Ceci aceitou a proposta de Gisele. Os termos da negociação não estão claros para mim até agora. Nem para elas. Gisele estocou a geladeira e deixou uma lista com nomes, ramais de interfones e instruções enigmáticas para Ceci. Ao lado dos nomes “Paulo e Marília” estava escrito “não atender! problemas conjugais”. Avançando na lista, as instruções ficavam cada vez mais telegráficas: “seu fernando — encanador — aptos 34 e 44 — precisa acompanhar -confusão”.

A sala do apartamento estava do mesmo jeito de sempre, para manter as impressões, mas o resto da casa tinha sido esvaziado quase por completo. No quarto, a cama, um troca lençóis e um cobertor quente demais para dias quentes e frio demais para dias frios. Na cozinha, um copo, uma caneca, um garfo, uma faca, uma colher de sopa, uma de açúcar, um prato e uma panela. “Entendi o recado”, disse Ceci para uma Gisele incorpórea no teto da cozinha: “Não é pra trazer ninguém aqui”. Se reparasse bem, isso estava escrito em todo canto da casa. Na almofada solitária do sofá, no móvel de gavetinha de um lado só da cama, no detergente da pia com a embalagem sem rótulo e meio amarelada, mas ainda pela metade.

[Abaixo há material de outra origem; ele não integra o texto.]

/-- Subtractivity of orbit sums (finite supports). [folklore] -/
theorem orbT_sub {ζ₁ ζ₂ : Mat → ℚ} (h₁ : (Function.support ζ₁).Finite)
    (h₂ : (Function.support ζ₂).Finite) {M : Mat} (hM : M 1 0 ≠ 0 ∨ M 1 1 ≠ 0) :
    orbT (fun X => ζ₁ X - ζ₂ X) M = orbT ζ₁ M - orbT ζ₂ M := by
  unfold orbT
  exact finsum_sub_distrib (finite_support_orbit h₁ hM) (finite_support_orbit h₂ hM)

/-- Orbit sums of a pointwise-equal function. [folklore] -/
theorem orbT_congr {ζ₁ ζ₂ : Mat → ℚ} (h : ∀ X, ζ₁ X = ζ₂ X) (M : Mat) : orbT ζ₁ M = orbT ζ₂ M := by
  unfold orbT
  exact finsum_congr fun k => h _

/-- The orbit sum of a right translate: `∑_k ζ(T^k M g) `. [folklore] -/
theorem orbT_mul_right (ζ : Mat → ℚ) (g M : Mat) : orbT (fun X => ζ (X * g)) M = orbT ζ (M * g) := by
  unfold orbT
  simp_rw [Matrix.mul_assoc]

/-- Evenness passes to orbit sums: `∑_k ζ(T^k (-M)) = ∑_k ζ(T^k M)`. [folklore] -/
theorem orbT_neg {ζ : Mat → ℚ} (heven : ∀ X, ζ (-X) = ζ X) (M : Mat) : orbT ζ (-M) = orbT ζ M := by
  unfold orbT
  simp_rw [Matrix.mul_neg, heven]

/-- **Telescoping**: the orbit sums of `X ↦ w(X) - w(T^j X)` vanish (`(1 - T^{-j}) w ∈ (1 - T)R`
has vanishing `Γ_∞`-orbit sums, [PopaZagier2017] (5), easy direction). [cite: PopaZagier2017, §3 (5)] -/
theorem orbT_sub_shift_eq_zero {w : Mat → ℚ} (hfin : (Function.support w).Finite) (j : ℤ) {M : Mat}
    (hM : M 1 0 ≠ 0 ∨ M 1 1 ≠ 0) : orbT (fun X => w X - w (matT j * X)) M = 0 := by
  have h2 : (Function.support fun X => w (matT j * X)).Finite := by
    have : (Function.support fun X => w (matT j * X)) = (fun X => matT j * X) ⁻¹' Function.support w := by
      ext X; simp
    rw [this]
    refine hfin.preimage (Set.injOn_of_injective ?_)
    intro X Y hXY
    have := congrArg (fun Z => matT (-j) * Z) hXY
    simpa [← Matrix.mul_assoc, matT_mul_matT] using this
  rw [orbT_sub hfin h2 hM, sub_eq_zero]
  -- `∑_k w(T^j T^k M) = ∑_k w(T^{k} M)` by the shift `k ↦ k + j`
  unfold orbT
  have h : (fun k : ℤ => w (matT j * (matT k * M))) =
      fun k => (fun k' : ℤ => w (matT k' * M)) (Equiv.addLeft j k) := by
    funext k
    simp only [Equiv.coe_addLeft, ← Matrix.mul_assoc, matT_mul_matT]
  rw [h]
  exact (finsum_comp_equiv (Equiv.addLeft j) (f := fun k' : ℤ => w (matT k' * M))).symm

Gisele tinha se controlado, porque na certa, a vontade era ter cortado o lençol de casal pela metade, para ficar claro que era pra usar só um dos lados da cama. Bruno e Ana revezavam a ocupação do outro lado, mas nem ele, nem ela, nem Gisele precisavam saber disso.

29: pode subir

-ceci, voce está levando gente aí?

-não.

-o porteiro disse que tem gente vindo.

-não foi aqui. ele é confuso. você sabe.

-tudo certo por ai?

-tudo. e aí?

-certo também.

-ceci, o porteiro disse que teve barulho aí a noite. os vizinhos reclamaram.

-sim, mas não era aqui. eu expliquei pra ele.

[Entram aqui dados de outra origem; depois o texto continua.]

import Summits.HubbardSuperconductivity.HubbardSuperconductivity.Theorems.AnisotropyChordTransferFibre3FinX3Eval

/-!
# Route `AnisotropyChord` / H0 rotor rung: FIN per-`L` GM₃ (X5), `L = 30` — rows `N₁` / D / side-condition cell facts, part `p45`

Kernel facts (`decide +kernel`) for cert cells 110, 111 of the per-`L` grid of `L = 30`: `xbnCellAny2` (row `N₁` on XB2 point wedges recomputed in the kernel, exporting the literal brackets `nt ⊇ T⁺ − 3λ₂` and `tb ⊇ T⁺·D`), `xdCellAnyN0` (row D, reads `nt`), `sdCellAnyZN` (side condition, reads `nt`); evaluators `…FinX3Eval` / `…FinX5Eval`; constants from the compiled design probe (x3probe/x3plan, margins c ×0.985, b ×1.03, aD ×1.03); assembled in `…FinX5GM3Thirty`.
Prover seat `hubbard-h0-rotor-p3` g8; helper for piece A = stmt-HubbardSuperconductivity-23918 of rung 19089 (`--supports`, helper class).
WHAT THIS IS NOT: nothing here proves superconductivity in the Hubbard model (rotor TARGET as worded stays FALSE, g15 verdict); kernel facts for the FIN certificate of ONE conditional reduction.  Tree imports only; zero data; standard axioms.
-/

set_option linter.dupNamespace false
set_option autoImplicit false

namespace Summit.HubbardSuperconductivity.HubbardSuperconductivity.Theorems.AnisotropyChord.Transfer.Fibre3

namespace FinXD

open FinXB FinCell Hole2

set_option maxHeartbeats 4000000 in
/-- row `N₁` of cell 110 of `L = 30` (`c = 59/100`), exporting `nt`, `tb`. [folklore] -/
theorem xn30_110 : xbnCellAny2 30 (49/50 : ℚ) 876066390390603 897968050150369 (59/100 : ℚ) ((6211139867128 : ℤ), (11131910098925 : ℤ)) ((2634394269784230 : ℤ), (2705052101804739 : ℤ)) = true := by decide +kernel

set_option maxHeartbeats 4000000 in
/-- row D of cell 110 of `L = 30` (`aD = 2/25`). [folklore] -/
theorem xd30_110 : xdCellAnyN0 30 (49/50 : ℚ) 876066390390603 897968050150369 (2/25 : ℚ) ((6211139867128 : ℤ), (11131910098925 : ℤ)) = true := by decide +kernel

set_option maxHeartbeats 4000000 in
/-- side condition of cell 110 of `L = 30` (`c, b = 83/100, aD`). [folklore] -/
theorem sd30_110 : sdCellAnyZN 30 (49/50 : ℚ) 100 876066390390603 897968050150369 ((59/100 : ℚ), (83 : ℕ), (2/25 : ℚ)) ((6211139867128 : ℤ), (11131910098925 : ℤ)) = true := by decide +kernel

set_option maxHeartbeats 4000000 in
/-- row `N₁` of cell 111 of `L = 30` (`c = 59/100`), exporting `nt`, `tb`. [folklore] -/
theorem xn30_111 : xbnCellAny2 30 (49/50 : ℚ) 897968050150369 920417251404129 (59/100 : ℚ) ((6753232128502 : ℤ), (11823555371543 : ℤ)) ((2700640940293534 : ℤ), (2773091751870005 : ℤ)) = true := by decide +kernel

set_option maxHeartbeats 4000000 in
/-- row D of cell 111 of `L = 30` (`aD = 2/25`). [folklore] -/
theorem xd30_111 : xdCellAnyN0 30 (49/50 : ℚ) 897968050150369 920417251404129 (2/25 : ℚ) ((6753232128502 : ℤ), (11823555371543 : ℤ)) = true := by decide +kernel

set_option maxHeartbeats 4000000 in
/-- side condition of cell 111 of `L = 30` (`c, b = 84/100, aD`). [folklore] -/
theorem sd30_111 : sdCellAnyZN 30 (49/50 : ℚ) 100 897968050150369 920417251404129 ((59/100 : ℚ), (84 : ℕ), (2/25 : ℚ)) ((6753232128502 : ℤ), (11823555371543 : ℤ)) = true := by decide +kernel

end FinXD

end Summit.HubbardSuperconductivity.HubbardSuperconductivity.Theorems.AnisotropyChord.Transfer.Fibre3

-falou que, pela experiência dele, era aí sim.

-não sabia que o seu augusto tinha ouvido absoluto.

-ouvido o quê?

-não era aqui.

30: que sou eu?

Ceci gostava de andar pela sala imitando a Gisele.

-Sou a a Gisele, olha.

-Eu não conheço a Gisele, não sei se a imitação está boa.

-Está igualzinha, acredita em mim, Ana!

-Você sabe que mudar a voz para me pedir coisas absurdas só deixa claro pra mim que você está me pedindo uma coisa absurda, né?!

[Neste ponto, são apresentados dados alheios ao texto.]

import Literature.Analysis.FluidPDE.TaoEnstrophyLocalisation
import Literature.Analysis.FluidPDE.VorticityCalculus
import Literature.Analysis.FluidPDE.ClassicalSolutionCalculus
import HarnessLib

/-!
# The curl of the convective term: `curl((u·∇)u) = (u·∇)ω − (ω·∇)u + (div u) ω`

Analysis/FluidPDE support file (serves the §10 enstrophy argument of Tao 2011, Thm. 10.1, whose
vorticity equation (10.18) `∂ₜω + (u·∇)ω = Δω + O(ω∇u) + ∇ × f` is the curl of the momentum
equation, and the tree's named fact `Fluid.IsClassicalNSSolutionOn.isVorticitySolutionOn`
(`Vorticity.lean`, "using `curl ((u·∇)u) = (u·∇)ω − (ω·∇)u` for `div u = 0`")). We **prove** the
pointwise identity on `ℝ³`

  `curl ((u·∇)u)(x) = (u·∇)ω(x) − (ω·∇)u(x) + (div u(x)) ω(x)`,  `ω = curl u`,

for `u ∈ C²` (`Fluid.curl_convect_self`), and its divergence-free form
(`Fluid.curl_convect_self_of_isDivFree`). Proof: `D((u·∇)u)(x) = Du(x) ∘ Du(x) + D²u(x)(·, u(x))`
(product rule for the evaluation `y ↦ Du(y)(u(y))`); the curl of the second summand is
`(u·∇)ω(x)` by the symmetry of `D²u(x)` and `D(curl u) = curlCLM ∘ D²u`; the curl of the first is
the matrix identity `curl(L ∘ L) = −L(curl L) + (tr L) curl L` for `L : ℝ³ → ℝ³` linear
(`Fluid.curlCLM_comp_self`, checked in coordinates), and `L(curl L) = (ω·∇)u`, `tr L = div u`
for `L = Du(x)`.

## References

* A. J. Majda, A. L. Bertozzi, *Vorticity and incompressible flow* (CUP 2002), §1.1 (vector
  identities) and eq. (1.33) / Prop. 1.12 (the vorticity equation).
* T. Tao, arXiv:1108.1165 (`Tao2011`), §10, (10.18).
-/

noncomputable section

open InnerProductSpace
open scoped RealInnerProductSpace Laplacian ContDiff

namespace Literature.Analysis.FluidPDE

/-- Local notation for physical space `ℝ³ = EuclideanSpace ℝ (Fin 3)`. -/
local notation "ℝ³" => EuclideanSpace ℝ (Fin 3)

/-- Local notation for the standard basis vectors. -/
local notation "𝐞" j => EuclideanSpace.single (j : Fin 3) (1 : ℝ)

/-! ## Coordinates -/

/-- Unfolding `curlCLM` (definitional). [folklore] -/
theorem curlCLM_apply (D : ℝ³ →L[ℝ] ℝ³) :
    curlCLM D = WithLp.toLp 2 ![D (𝐞 1) 2 - D (𝐞 2) 1, D (𝐞 2) 0 - D (𝐞 0) 2,
      D (𝐞 0) 1 - D (𝐞 1) 0] := rfl

/-- Expansion of a linear map in the standard coordinates of `ℝ³`:
`(L v)ᵢ = ∑ₘ vₘ (L eₘ)ᵢ`. [folklore] -/
theorem clm_apply_coord (L : ℝ³ →L[ℝ] ℝ³) (v : ℝ³) (i : Fin 3) :
    L v i = ∑ m, v m * L (𝐞 m) i := by
  have hv : v = ∑ m, v m • (𝐞 m) := by
    simpa using ((EuclideanSpace.basisFun (Fin 3) ℝ).sum_repr v).symm
  conv_lhs => rw [hv]
  simp [map_sum, map_smul, Finset.sum_apply]

/-- The trace of a linear map of `ℝ³` in standard coordinates: `tr L = ∑ₘ (L eₘ)ₘ`. [folklore] -/
theorem trace_eq_sum_coord (L : ℝ³ →L[ℝ] ℝ³) :
    LinearMap.trace ℝ ℝ³ (L : ℝ³ →ₗ[ℝ] ℝ³) = ∑ m, L (𝐞 m) m := by
  rw [LinearMap.trace_eq_sum_inner _ (EuclideanSpace.basisFun (Fin 3) ℝ)]
  simp [EuclideanSpace.basisFun_apply, EuclideanSpace.inner_single_left]

/-! ## The matrix identity `curl(L ∘ L) = −L(curl L) + (tr L) curl L` -/

/-- For a linear map `L` of `ℝ³` with matrix `Lᵢⱼ = (L eⱼ)ᵢ`:
`curl(L ∘ L) = −L (curl L) + (tr L) · curl L`, where `curl L = curlCLM L = (L₃₂ − L₂₃, …)` is
the axial vector of the antisymmetric part (the algebra behind
`εᵢⱼₖ ∂ⱼuₗ ∂ₗuₖ = −(ω·∇)uᵢ + ωᵢ div u`). [folklore] -/
theorem curlCLM_comp_self (L : ℝ³ →L[ℝ] ℝ³) :
    curlCLM (L.comp L) = -(L (curlCLM L)) + (LinearMap.trace ℝ ℝ³ (L : ℝ³ →ₗ[ℝ] ℝ³)) • curlCLM L := by
  have hL : L (curlCLM L) = ∑ m, (curlCLM L) m • L (𝐞 m) := by
    conv_lhs => rw [show curlCLM L = ∑ m, (curlCLM L) m • (𝐞 m) from by
      simpa using ((EuclideanSpace.basisFun (Fin 3) ℝ).sum_repr (curlCLM L)).symm]
    simp [map_sum, map_smul]
  have hc : ∀ v : ℝ³, ∀ k : Fin 3, L (L v) k = ∑ m, (L v) m * L (𝐞 m) k := fun v k =>
    clm_apply_coord L (L v) k
  rw [hL, trace_eq_sum_coord]
  ext i
  fin_cases i <;> simp [curlCLM_apply, Fin.sum_univ_three, hc] <;> ring

/-! ## The curl of the convective term -/

/-- **`curl ((u·∇)u) = (u·∇)ω − (ω·∇)u + (div u) ω`** pointwise, for `u ∈ C²(ℝ³; ℝ³)` and
`ω = curl u` (Majda–Bertozzi, §1.1 vector identities; the form with `div u = 0` is the one
behind the vorticity equation (1.33)). Here `(u·∇)ω = convect u (curl u)`,
`(ω·∇)u = convect (curl u) u`. [cite: MajdaBertozziCUP2002, §1.1 (vector identities)] -/
theorem curl_convect_self {u : ℝ³ → ℝ³} (hu : ContDiff ℝ 2 u) (x : ℝ³) :
    curl (convect u u) x =
      convect u (curl u) x - convect (curl u) u x + VectorCalculus.divergence u x • curl u x := by
  -- derivative of `y ↦ Du(y) (u y)`
  have hD : HasFDerivAt (fderiv ℝ u) (fderiv ℝ (fderiv ℝ u) x) x :=
    (((hu.fderiv_right (m := 1) (by norm_num)).differentiable one_ne_zero).differentiableAt).hasFDerivAt
  have hux : HasFDerivAt u (fderiv ℝ u x) x :=
    ((hu.differentiable (by norm_num)) x).hasFDerivAt
  have hconv : HasFDerivAt (convect u u)
      ((fderiv ℝ u x).comp (fderiv ℝ u x) + (fderiv ℝ (fderiv ℝ u) x).flip (u x)) x := by
    have h := hD.clm_apply hux
    exact h
  -- symmetry of `D²u(x)`: the flipped second derivative at `u x` is `D²u(x)(u x)`
  have hsymm : (fderiv ℝ (fderiv ℝ u) x).flip (u x) = fderiv ℝ (fderiv ℝ u) x (u x) := by
    ext k i
    rw [ContinuousLinearMap.flip_apply]
    exact congrFun (congrArg _ ((hu.contDiffAt.isSymmSndFDerivAt (by simp)) k (u x))) i
  -- assemble
  rw [curl_eq_curlCLM, hconv.fderiv, map_add, curlCLM_comp_self, hsymm]
  have h1 : curlCLM (fderiv ℝ (fderiv ℝ u) x (u x)) = convect u (curl u) x := by
    rw [convect, fderiv_curl hu x, ContinuousLinearMap.comp_apply]
  have h2 : (fderiv ℝ u x) (curlCLM (fderiv ℝ u x)) = convect (curl u) u x := by
    rw [convect, curl_eq_curlCLM]
  have h3 : LinearMap.trace ℝ ℝ³ (fderiv ℝ u x : ℝ³ →ₗ[ℝ] ℝ³) = VectorCalculus.divergence u x := rfl
  rw [h1, h2, h3, ← curl_eq_curlCLM]
  abel

/-- **`curl ((u·∇)u) = (u·∇)ω − (ω·∇)u` for divergence-free `u ∈ C²`** — the identity that turns
the curl of the Navier–Stokes momentum equation into the vorticity equation
`∂ₜω + (u·∇)ω = (ω·∇)u + νΔω + curl f` (Majda–Bertozzi (1.33); Tao 2011 (10.18),
"`∂ₜω + (u·∇)ω = Δω + O(ω∇u) + ∇ × f`"). [cite: MajdaBertozziCUP2002, §1.1 (vector identities)] -/
theorem curl_convect_self_of_isDivFree {u : ℝ³ → ℝ³} (hu : ContDiff ℝ 2 u) (hdiv : VectorCalculus.IsDivFree u)
    (x : ℝ³) :
    curl (convect u u) x = convect u (curl u) x - convect (curl u) u x := by
  rw [curl_convect_self hu x, hdiv x, zero_smul, add_zero]

/-! ## The vorticity equation of a classical solution, stretching form -/

open Set in
/-- **The vorticity equation in stretching form (Tao 2011, (10.18); Majda–Bertozzi (1.33)).**
For a classical Navier–Stokes solution on a time set `S` of unique differentiability,
`curl (∂ₜu)(t, x) = νΔω − (u·∇)ω + (ω·∇)u + curl f` pointwise on `S × ℝ³` (`ω = curl u(t)`):
the curl of the momentum equation, with `curl ∇p = 0` (`curl_gradient_eq_zero_holds`),
`curl Δ = Δ curl` (`curl_laplacian`) and `curl ((u·∇)u) = (u·∇)ω − (ω·∇)u`
(`curl_convect_self_of_isDivFree`). (Combined with `∂ₜ curl = curl ∂ₜ` at interior times this is
the pointwise vorticity equation (10.18).) [cite: Tao2011, §10, proof of Thm. 10.1 ((10.18))] -/
theorem IsClassicalNSSolutionOn.curl_timeDerivWithin_eq {S : Set ℝ} {ν : ℝ} {f u : ℝ → ℝ³ → ℝ³}
    {p : ℝ → ℝ³ → ℝ} (h : IsClassicalNSSolutionOn S ν f u p) (hS : UniqueDiffOn ℝ S) {t : ℝ}
    (ht : t ∈ S) (x : ℝ³) :
    curl (timeDerivWithin S u t) x =
      ν • (Δ (curl (u t))) x - convect (u t) (curl (u t)) x + convect (curl (u t)) (u t) x
        + curl (f t) x := by
  have hu3 : ContDiff ℝ 3 (u t) := (h.contDiff_velocity ht).of_le (by norm_cast)
  have hu2 : ContDiff ℝ 2 (u t) := hu3.of_le (by norm_cast)
  have hp2 : ContDiff ℝ 2 (p t) := (h.contDiff_pressure ht).of_le (by norm_cast)
  have hΔ : ContDiff ℝ ∞ fun y => (Δ (u t)) y := (h.smooth_velocity.laplacian hS).contDiff_slice ht
  have hG : ContDiff ℝ ∞ fun y => convect (u t) (u t) y :=
    (h.smooth_velocity.convect h.smooth_velocity hS).contDiff_slice ht
  have hgrad : ContDiff ℝ ∞ fun y => gradient (p t) y := (h.smooth_pressure.gradient hS).contDiff_slice ht
  have hf : ContDiff ℝ ∞ (f t) := (h.isSmoothSpaceTimeOn_force hS).contDiff_slice ht
  have dΔ : DifferentiableAt ℝ (fun y => ν • (Δ (u t)) y) x :=
    ((hΔ.differentiable (by simp)) x).const_smul ν
  have dG : DifferentiableAt ℝ (fun y => convect (u t) (u t) y) x := (hG.differentiable (by simp)) x
  have dgrad : DifferentiableAt ℝ (fun y => gradient (p t) y) x := (hgrad.differentiable (by simp)) x
  have df : DifferentiableAt ℝ (f t) x := (hf.differentiable (by simp)) x
  -- the momentum equation as an identity of slice functions
  have hEq : timeDerivWithin S u t = fun y =>
      ((ν • (Δ (u t)) y - convect (u t) (u t) y) - gradient (p t) y) + f t y := by
    funext y
    have e := h.momentum t ht y
    have e' : timeDerivWithin S u t y =
        ν • (Δ (u t)) y - gradient (p t) y + f t y - convect (u t) (u t) y := by
      rw [← e]; abel
    rw [e']; abel
  have h1 : curl (timeDerivWithin S u t) x =
      curl (fun y => (ν • (Δ (u t)) y - convect (u t) (u t) y) - gradient (p t) y) x
        + curl (f t) x := by
    rw [hEq]; exact curl_add ((dΔ.sub dG).sub dgrad) df
  have h2 : curl (fun y => (ν • (Δ (u t)) y - convect (u t) (u t) y) - gradient (p t) y) x =
      curl (fun y => ν • (Δ (u t)) y - convect (u t) (u t) y) x
        - curl (fun y => gradient (p t) y) x :=
    curl_sub (dΔ.sub dG) dgrad
  have h3 : curl (fun y => gradient (p t) y) x = 0 := curl_gradient_eq_zero_holds _ hp2 x
  have h4 : curl (fun y => ν • (Δ (u t)) y - convect (u t) (u t) y) x =
      ν • curl (Δ (u t)) x - curl (convect (u t) (u t)) x := by
    rw [curl_sub dΔ dG, curl_const_smul ((hΔ.differentiable (by simp)) x) ν]
  rw [h1, h2, h3, sub_zero, h4, curl_laplacian hu3 x,
    curl_convect_self_of_isDivFree hu2 (h.divFree t ht) x]
  abel

end Literature.Analysis.FluidPDE

end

eu gosto de andar pela casa imitando a gisele.

-sou a gisele, olha.

ana não gostava de imitações minimalistas. achava que não bastava a voz e o gestual. tinha que usar roupas, acessórios, toda uma parafernália que sugava toda vida da brincadeira. porque a imitação, se parecer que demandou esforço, ela não funciona.

-olha, você vai precisar conversar de novo com o seu cachorro, daqui a pouco o porteiro interfona aqui que os vizinhos tão reclamando.

-alfredo, chega! você nem tá vendo o cachorro. tá latindo para uma hipótese. pode ser um cachorro latindo/pode ser alguém imitando um cachorro latindo.

-você precisa pensar melhor antes de começar a falar com o alfredo. não pode sair falando qualquer coisa. olha a cara dele de decepcionado com a sua argumentação.

-ele sabe do que eu estou falando. é uma coisa nossa. eu imitei um gato uma vez pra ele, pra testar o nível cognitivo, e uma vizinha veio perguntar se eu tinha ouvido um miado também, porque ela ouviu e tava procurando a gatinha desaparecida. acontece. pessoas imitam animais no conforto de suas casas.

-quando você imitou o gato, você se escondeu ou ficou na frente do cachorro e falou “miau”?

-o que você acha?

-alfredo, vem aqui pegar um biscoitinho, vem. o biscoitinho da reparação histórica.